Pull out of the data below the stretch of lines bounded by the one containing "# (ISO) + (SIGMA)" and the one containing "g/1 = ν = ord", both bounds included, unchanged.

*Records from a data source:*
[Start of Attachment]

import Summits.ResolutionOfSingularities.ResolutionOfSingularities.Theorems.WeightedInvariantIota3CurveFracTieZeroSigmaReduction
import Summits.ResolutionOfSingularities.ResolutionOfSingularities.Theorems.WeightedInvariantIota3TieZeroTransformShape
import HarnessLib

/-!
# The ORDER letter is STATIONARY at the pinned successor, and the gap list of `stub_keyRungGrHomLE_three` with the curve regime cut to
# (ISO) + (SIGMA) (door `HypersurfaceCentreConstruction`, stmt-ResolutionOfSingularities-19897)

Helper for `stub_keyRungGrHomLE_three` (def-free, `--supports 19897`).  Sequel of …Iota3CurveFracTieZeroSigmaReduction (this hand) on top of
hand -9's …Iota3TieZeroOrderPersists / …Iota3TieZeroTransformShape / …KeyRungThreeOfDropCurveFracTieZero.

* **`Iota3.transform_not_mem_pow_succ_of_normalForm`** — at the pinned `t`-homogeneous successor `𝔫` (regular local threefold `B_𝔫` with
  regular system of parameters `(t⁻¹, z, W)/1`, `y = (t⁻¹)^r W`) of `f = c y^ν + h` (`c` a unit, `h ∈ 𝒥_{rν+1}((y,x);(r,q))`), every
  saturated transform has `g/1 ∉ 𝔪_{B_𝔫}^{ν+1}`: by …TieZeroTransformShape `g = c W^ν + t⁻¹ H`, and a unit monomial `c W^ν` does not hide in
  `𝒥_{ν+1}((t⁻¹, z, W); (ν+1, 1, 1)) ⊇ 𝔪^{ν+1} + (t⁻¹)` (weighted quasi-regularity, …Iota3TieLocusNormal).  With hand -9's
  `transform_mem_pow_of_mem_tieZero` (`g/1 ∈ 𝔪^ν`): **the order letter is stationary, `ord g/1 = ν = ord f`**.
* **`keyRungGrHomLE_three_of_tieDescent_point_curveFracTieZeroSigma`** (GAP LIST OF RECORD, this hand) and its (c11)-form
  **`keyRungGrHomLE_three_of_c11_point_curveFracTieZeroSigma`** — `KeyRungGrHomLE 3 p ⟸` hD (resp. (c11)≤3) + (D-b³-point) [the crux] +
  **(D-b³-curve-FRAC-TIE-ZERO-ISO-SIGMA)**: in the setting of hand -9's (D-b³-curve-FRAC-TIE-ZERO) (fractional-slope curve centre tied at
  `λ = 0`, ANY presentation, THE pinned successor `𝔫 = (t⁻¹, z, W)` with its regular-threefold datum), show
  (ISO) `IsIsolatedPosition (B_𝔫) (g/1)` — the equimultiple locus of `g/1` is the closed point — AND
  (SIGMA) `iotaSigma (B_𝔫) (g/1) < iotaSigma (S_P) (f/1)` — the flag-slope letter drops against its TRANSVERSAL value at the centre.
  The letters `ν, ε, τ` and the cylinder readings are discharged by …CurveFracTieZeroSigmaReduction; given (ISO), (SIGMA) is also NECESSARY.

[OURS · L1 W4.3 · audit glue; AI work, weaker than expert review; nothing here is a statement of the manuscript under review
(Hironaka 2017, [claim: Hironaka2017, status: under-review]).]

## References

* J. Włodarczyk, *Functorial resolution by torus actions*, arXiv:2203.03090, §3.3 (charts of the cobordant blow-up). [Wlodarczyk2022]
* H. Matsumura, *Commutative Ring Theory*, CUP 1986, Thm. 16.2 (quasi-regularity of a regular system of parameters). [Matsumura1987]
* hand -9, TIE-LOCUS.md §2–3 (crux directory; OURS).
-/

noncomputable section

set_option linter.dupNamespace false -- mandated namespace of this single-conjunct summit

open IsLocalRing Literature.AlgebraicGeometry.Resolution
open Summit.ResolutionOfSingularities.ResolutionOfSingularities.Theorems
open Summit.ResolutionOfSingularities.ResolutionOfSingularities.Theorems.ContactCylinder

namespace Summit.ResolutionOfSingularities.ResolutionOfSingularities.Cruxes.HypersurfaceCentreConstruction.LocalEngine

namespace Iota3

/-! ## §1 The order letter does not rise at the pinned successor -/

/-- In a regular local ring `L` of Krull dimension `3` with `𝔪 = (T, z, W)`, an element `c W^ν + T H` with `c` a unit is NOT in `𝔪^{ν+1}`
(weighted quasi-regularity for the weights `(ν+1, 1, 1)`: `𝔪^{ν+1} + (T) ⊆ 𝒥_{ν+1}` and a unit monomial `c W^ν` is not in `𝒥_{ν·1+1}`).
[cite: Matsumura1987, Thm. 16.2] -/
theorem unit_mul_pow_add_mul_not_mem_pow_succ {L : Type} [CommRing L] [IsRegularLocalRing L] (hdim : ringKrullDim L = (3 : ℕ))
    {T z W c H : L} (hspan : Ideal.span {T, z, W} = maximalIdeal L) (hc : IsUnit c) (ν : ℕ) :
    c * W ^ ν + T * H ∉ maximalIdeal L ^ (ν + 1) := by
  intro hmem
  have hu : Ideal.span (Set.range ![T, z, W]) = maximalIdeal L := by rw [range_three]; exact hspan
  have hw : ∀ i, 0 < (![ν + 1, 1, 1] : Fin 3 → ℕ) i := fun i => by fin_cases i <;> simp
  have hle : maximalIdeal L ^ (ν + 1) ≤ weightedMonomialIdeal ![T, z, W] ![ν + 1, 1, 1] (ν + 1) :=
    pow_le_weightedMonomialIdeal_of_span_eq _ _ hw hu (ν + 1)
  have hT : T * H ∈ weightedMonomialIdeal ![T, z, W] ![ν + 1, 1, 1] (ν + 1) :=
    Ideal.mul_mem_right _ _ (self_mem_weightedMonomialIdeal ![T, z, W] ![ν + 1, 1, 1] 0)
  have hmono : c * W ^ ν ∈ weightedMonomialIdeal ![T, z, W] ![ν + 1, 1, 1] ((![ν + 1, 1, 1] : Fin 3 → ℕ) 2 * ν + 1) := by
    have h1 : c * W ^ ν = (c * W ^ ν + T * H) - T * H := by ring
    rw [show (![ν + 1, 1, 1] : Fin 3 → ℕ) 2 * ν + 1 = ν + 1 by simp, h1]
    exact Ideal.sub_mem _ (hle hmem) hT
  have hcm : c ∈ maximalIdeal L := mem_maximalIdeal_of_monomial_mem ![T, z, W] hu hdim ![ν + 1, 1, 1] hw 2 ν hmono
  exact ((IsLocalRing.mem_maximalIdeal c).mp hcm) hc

[End of Attachment]
[Start of Attachment]

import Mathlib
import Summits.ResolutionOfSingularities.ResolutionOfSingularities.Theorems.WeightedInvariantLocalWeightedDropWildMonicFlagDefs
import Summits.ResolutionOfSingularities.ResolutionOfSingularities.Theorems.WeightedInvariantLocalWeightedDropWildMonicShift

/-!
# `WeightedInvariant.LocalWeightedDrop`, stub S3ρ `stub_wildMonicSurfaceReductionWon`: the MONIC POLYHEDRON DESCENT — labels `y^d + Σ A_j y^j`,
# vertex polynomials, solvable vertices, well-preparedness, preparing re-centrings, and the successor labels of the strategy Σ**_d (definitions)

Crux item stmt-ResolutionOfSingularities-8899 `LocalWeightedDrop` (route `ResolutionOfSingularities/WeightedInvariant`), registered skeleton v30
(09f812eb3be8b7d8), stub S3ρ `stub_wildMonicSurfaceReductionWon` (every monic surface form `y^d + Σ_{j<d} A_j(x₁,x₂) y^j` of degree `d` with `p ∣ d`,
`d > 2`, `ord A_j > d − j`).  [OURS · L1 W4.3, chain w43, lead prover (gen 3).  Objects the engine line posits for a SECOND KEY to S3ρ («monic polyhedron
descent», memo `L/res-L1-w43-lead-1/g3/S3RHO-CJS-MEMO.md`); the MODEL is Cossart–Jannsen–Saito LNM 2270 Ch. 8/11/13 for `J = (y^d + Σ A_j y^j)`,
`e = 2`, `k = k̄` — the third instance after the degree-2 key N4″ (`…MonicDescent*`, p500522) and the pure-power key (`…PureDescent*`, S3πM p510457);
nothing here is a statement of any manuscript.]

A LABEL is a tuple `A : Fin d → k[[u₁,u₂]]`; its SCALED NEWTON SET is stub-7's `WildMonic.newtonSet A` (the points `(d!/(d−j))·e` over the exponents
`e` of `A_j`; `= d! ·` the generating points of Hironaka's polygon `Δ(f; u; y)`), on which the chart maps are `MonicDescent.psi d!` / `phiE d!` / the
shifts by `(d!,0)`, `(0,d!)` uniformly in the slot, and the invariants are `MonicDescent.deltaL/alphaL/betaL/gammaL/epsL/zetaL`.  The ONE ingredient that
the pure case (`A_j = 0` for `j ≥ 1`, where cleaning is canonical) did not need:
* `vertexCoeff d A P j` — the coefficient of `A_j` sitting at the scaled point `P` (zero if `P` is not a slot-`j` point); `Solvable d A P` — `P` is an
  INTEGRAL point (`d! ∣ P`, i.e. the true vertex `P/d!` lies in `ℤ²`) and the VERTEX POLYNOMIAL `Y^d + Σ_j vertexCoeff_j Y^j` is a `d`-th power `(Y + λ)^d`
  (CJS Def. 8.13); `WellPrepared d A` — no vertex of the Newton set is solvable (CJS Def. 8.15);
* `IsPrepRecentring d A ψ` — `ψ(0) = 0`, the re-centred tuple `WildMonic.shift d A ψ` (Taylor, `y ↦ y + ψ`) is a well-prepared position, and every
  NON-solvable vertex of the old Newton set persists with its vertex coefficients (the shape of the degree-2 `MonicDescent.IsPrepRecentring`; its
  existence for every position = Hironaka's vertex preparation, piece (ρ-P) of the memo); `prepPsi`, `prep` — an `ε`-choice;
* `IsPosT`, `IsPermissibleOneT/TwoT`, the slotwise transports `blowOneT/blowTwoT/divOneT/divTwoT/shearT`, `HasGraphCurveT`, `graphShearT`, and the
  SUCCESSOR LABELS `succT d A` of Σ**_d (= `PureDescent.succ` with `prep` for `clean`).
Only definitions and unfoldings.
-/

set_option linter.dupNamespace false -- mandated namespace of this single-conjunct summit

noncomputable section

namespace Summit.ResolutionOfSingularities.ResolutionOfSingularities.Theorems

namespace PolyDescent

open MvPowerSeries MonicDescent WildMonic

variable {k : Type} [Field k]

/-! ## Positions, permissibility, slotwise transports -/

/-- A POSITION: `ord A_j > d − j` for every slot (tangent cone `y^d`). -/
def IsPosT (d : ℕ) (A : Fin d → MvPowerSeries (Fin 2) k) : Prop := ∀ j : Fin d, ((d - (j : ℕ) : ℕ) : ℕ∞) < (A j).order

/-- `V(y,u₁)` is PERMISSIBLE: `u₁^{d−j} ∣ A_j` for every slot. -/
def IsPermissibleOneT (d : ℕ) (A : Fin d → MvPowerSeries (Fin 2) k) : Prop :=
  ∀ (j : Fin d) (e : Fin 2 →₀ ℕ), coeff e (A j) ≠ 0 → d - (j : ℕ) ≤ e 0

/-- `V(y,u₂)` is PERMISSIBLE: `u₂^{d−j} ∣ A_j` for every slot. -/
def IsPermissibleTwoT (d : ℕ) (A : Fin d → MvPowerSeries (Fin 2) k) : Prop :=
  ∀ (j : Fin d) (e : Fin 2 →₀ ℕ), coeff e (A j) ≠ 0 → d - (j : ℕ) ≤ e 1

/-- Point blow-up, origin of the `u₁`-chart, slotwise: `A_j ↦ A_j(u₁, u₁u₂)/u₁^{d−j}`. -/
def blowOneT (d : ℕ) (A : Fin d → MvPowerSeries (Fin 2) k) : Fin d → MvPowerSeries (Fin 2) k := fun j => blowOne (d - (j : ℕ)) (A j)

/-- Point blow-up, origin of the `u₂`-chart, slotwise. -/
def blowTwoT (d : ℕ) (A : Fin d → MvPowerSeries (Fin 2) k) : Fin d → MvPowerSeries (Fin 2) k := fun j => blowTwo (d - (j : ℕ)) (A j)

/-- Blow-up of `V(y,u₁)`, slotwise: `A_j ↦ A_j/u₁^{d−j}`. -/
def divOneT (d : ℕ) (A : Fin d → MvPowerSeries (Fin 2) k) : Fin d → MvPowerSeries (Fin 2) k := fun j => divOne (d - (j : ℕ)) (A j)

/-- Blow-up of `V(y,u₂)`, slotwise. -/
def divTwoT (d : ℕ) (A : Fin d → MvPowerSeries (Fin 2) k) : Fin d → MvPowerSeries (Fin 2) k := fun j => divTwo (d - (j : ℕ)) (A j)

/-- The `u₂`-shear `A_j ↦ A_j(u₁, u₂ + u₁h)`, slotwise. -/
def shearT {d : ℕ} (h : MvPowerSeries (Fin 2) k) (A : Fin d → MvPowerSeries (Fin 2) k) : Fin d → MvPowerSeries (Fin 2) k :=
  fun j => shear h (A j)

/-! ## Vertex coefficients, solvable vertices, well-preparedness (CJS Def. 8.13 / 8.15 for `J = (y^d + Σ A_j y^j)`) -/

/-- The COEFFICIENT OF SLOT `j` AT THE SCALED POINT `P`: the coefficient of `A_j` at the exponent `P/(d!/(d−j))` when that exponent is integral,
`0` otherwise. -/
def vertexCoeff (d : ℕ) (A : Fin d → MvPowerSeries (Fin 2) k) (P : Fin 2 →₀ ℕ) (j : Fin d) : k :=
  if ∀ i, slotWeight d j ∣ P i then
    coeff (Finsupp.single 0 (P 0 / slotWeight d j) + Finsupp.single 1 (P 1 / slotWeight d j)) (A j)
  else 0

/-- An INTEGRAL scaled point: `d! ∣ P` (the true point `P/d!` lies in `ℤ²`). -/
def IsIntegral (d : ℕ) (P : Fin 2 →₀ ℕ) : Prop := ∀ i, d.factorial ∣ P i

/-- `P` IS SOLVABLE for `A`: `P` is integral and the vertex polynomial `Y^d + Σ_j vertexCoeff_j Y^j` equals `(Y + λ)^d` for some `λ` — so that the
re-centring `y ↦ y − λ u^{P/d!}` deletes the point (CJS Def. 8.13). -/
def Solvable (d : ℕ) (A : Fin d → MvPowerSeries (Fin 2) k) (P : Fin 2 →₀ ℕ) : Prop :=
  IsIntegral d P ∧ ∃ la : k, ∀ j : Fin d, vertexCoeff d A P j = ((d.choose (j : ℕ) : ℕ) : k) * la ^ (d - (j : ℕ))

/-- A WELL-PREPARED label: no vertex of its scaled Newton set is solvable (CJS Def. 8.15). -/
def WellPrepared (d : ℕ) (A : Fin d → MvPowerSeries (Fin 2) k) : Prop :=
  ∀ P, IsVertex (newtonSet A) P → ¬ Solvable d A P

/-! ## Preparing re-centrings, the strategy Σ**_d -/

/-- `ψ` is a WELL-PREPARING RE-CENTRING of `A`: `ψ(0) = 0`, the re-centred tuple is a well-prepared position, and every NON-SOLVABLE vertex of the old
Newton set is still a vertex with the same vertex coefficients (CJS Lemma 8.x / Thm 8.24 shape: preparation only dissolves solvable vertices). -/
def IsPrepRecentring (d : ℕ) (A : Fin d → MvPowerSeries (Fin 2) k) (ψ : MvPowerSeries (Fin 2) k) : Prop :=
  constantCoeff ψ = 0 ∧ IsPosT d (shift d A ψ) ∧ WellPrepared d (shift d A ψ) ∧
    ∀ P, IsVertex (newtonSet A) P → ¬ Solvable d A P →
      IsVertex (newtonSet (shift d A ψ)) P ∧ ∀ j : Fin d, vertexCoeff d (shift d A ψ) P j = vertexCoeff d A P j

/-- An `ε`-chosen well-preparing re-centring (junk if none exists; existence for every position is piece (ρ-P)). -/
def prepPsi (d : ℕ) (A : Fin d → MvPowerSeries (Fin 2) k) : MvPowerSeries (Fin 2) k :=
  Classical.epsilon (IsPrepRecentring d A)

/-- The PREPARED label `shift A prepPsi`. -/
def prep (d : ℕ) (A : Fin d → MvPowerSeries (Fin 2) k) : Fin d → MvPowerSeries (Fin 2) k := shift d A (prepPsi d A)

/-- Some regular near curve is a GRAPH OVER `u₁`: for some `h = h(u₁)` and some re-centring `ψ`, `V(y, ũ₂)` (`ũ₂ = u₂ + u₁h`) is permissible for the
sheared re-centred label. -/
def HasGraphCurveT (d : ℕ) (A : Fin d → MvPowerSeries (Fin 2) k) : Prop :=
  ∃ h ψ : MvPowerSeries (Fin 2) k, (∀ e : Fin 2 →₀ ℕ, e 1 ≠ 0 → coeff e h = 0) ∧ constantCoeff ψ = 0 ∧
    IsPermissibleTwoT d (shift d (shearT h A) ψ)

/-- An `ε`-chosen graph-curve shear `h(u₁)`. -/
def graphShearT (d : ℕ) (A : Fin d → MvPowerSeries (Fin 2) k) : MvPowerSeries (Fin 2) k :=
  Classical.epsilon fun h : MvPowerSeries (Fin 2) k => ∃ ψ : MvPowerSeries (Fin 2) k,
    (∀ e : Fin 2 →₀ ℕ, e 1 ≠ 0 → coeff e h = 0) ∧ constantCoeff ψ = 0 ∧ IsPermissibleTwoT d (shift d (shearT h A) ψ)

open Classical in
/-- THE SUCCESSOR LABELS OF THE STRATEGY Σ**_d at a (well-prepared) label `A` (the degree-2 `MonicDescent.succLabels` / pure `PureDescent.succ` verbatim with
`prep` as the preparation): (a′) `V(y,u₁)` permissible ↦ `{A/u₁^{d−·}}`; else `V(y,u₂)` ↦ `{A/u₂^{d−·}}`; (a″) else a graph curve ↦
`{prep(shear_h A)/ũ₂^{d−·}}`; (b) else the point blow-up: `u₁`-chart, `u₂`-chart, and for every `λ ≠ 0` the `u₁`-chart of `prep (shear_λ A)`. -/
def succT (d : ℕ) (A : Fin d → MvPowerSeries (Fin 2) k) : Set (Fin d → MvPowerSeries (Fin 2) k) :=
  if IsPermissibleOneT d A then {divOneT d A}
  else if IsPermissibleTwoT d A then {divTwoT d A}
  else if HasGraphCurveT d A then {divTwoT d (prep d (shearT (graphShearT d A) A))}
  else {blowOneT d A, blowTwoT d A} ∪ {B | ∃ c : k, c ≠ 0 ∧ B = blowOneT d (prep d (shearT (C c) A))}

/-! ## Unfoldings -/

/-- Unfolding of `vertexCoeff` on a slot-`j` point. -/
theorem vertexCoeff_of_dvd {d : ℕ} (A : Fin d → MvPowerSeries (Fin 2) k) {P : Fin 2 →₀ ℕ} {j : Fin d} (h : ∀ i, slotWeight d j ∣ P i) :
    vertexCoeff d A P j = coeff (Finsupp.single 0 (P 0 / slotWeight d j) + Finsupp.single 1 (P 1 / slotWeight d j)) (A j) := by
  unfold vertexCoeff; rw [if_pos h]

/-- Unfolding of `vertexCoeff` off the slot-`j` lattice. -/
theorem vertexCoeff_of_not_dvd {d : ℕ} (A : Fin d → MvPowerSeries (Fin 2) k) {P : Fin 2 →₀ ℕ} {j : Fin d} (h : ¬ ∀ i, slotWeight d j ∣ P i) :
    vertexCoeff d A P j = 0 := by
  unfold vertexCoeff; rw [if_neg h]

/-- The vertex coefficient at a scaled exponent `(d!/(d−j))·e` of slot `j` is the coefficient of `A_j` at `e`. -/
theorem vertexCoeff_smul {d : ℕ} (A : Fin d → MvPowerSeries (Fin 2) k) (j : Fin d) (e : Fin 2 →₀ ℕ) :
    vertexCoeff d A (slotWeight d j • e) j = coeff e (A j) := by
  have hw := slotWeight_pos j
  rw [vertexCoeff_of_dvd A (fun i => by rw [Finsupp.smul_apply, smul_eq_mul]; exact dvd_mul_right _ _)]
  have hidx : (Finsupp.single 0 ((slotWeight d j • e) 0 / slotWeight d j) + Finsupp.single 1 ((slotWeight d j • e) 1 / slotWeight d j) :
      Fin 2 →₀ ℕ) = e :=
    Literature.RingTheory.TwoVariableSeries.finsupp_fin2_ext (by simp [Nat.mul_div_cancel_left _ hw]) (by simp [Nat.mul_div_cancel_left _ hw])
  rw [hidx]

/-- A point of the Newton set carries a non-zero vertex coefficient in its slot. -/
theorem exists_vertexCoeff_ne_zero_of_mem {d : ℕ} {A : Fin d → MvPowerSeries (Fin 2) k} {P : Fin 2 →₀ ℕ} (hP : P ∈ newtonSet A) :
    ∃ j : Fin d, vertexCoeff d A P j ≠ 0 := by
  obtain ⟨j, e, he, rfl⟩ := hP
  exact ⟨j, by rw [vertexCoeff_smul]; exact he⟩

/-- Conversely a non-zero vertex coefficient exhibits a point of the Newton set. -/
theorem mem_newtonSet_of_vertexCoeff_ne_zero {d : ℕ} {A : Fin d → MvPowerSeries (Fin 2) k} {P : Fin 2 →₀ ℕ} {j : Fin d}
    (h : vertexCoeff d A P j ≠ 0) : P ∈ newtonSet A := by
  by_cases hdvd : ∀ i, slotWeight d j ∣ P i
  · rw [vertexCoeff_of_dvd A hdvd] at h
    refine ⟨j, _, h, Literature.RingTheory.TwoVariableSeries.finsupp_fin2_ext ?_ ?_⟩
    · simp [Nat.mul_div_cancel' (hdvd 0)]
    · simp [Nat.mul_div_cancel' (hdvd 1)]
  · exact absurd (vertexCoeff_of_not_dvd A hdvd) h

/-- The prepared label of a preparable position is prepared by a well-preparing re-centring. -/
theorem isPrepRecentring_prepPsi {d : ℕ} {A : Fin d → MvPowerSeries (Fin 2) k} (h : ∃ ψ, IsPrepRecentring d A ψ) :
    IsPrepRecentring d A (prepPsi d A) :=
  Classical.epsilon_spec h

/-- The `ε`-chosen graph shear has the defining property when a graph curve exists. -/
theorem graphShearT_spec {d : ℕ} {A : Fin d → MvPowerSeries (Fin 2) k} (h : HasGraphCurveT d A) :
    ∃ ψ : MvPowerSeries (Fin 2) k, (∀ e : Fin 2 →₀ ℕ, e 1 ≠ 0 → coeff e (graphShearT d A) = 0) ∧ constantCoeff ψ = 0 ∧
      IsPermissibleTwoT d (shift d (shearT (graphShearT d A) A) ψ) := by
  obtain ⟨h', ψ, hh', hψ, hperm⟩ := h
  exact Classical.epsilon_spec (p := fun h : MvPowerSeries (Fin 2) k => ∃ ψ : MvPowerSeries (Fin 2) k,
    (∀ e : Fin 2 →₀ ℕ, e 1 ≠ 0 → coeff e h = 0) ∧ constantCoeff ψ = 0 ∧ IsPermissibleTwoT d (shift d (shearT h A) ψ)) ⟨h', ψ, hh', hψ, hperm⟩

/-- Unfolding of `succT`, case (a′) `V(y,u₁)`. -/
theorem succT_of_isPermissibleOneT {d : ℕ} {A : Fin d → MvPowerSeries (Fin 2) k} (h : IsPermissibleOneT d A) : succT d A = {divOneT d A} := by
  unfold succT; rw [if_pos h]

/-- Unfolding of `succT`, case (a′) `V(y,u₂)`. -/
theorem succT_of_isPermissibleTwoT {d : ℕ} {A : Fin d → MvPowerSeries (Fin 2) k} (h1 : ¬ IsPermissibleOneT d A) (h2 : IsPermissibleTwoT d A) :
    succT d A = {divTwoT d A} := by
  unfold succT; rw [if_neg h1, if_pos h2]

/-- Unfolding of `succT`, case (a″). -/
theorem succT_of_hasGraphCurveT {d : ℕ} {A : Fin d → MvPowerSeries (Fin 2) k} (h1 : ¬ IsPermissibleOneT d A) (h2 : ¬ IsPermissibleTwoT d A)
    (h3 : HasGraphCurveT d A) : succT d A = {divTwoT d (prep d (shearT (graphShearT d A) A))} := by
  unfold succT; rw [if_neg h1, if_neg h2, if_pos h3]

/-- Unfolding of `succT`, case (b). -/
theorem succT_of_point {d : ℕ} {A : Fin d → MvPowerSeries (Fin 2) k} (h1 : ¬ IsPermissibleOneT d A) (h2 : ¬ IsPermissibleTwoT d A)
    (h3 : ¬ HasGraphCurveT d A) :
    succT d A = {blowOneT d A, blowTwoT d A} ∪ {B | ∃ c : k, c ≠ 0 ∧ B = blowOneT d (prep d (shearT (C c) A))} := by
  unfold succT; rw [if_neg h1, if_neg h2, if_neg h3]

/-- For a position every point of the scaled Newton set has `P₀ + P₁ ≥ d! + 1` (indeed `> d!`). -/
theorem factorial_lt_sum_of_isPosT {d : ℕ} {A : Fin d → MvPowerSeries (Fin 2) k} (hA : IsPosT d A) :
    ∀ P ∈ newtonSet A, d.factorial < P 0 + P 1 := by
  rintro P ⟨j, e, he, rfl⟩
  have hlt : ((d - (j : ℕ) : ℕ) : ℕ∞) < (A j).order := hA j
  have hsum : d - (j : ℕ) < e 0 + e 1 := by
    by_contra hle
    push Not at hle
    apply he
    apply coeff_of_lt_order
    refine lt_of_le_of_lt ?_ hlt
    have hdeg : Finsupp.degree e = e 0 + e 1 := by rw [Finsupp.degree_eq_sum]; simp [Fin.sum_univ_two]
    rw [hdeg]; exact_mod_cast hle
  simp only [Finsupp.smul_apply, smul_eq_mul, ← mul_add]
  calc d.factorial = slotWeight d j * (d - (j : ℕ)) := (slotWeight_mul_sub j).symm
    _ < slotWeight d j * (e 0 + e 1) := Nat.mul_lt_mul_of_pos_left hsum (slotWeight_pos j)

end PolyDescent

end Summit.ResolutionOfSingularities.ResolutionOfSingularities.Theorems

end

[End of Attachment]

*TASK ANSWER:*
# (ISO) + (SIGMA) (door `HypersurfaceCentreConstruction`, stmt-ResolutionOfSingularities-19897)

Helper for `stub_keyRungGrHomLE_three` (def-free, `--supports 19897`).  Sequel of …Iota3CurveFracTieZeroSigmaReduction (this hand) on top of
hand -9's …Iota3TieZeroOrderPersists / …Iota3TieZeroTransformShape / …KeyRungThreeOfDropCurveFracTieZero.

* **`Iota3.transform_not_mem_pow_succ_of_normalForm`** — at the pinned `t`-homogeneous successor `𝔫` (regular local threefold `B_𝔫` with
  regular system of parameters `(t⁻¹, z, W)/1`, `y = (t⁻¹)^r W`) of `f = c y^ν + h` (`c` a unit, `h ∈ 𝒥_{rν+1}((y,x);(r,q))`), every
  saturated transform has `g/1 ∉ 𝔪_{B_𝔫}^{ν+1}`: by …TieZeroTransformShape `g = c W^ν + t⁻¹ H`, and a unit monomial `c W^ν` does not hide in
  `𝒥_{ν+1}((t⁻¹, z, W); (ν+1, 1, 1)) ⊇ 𝔪^{ν+1} + (t⁻¹)` (weighted quasi-regularity, …Iota3TieLocusNormal).  With hand -9's
  `transform_mem_pow_of_mem_tieZero` (`g/1 ∈ 𝔪^ν`): **the order letter is stationary, `ord g/1 = ν = ord f`**.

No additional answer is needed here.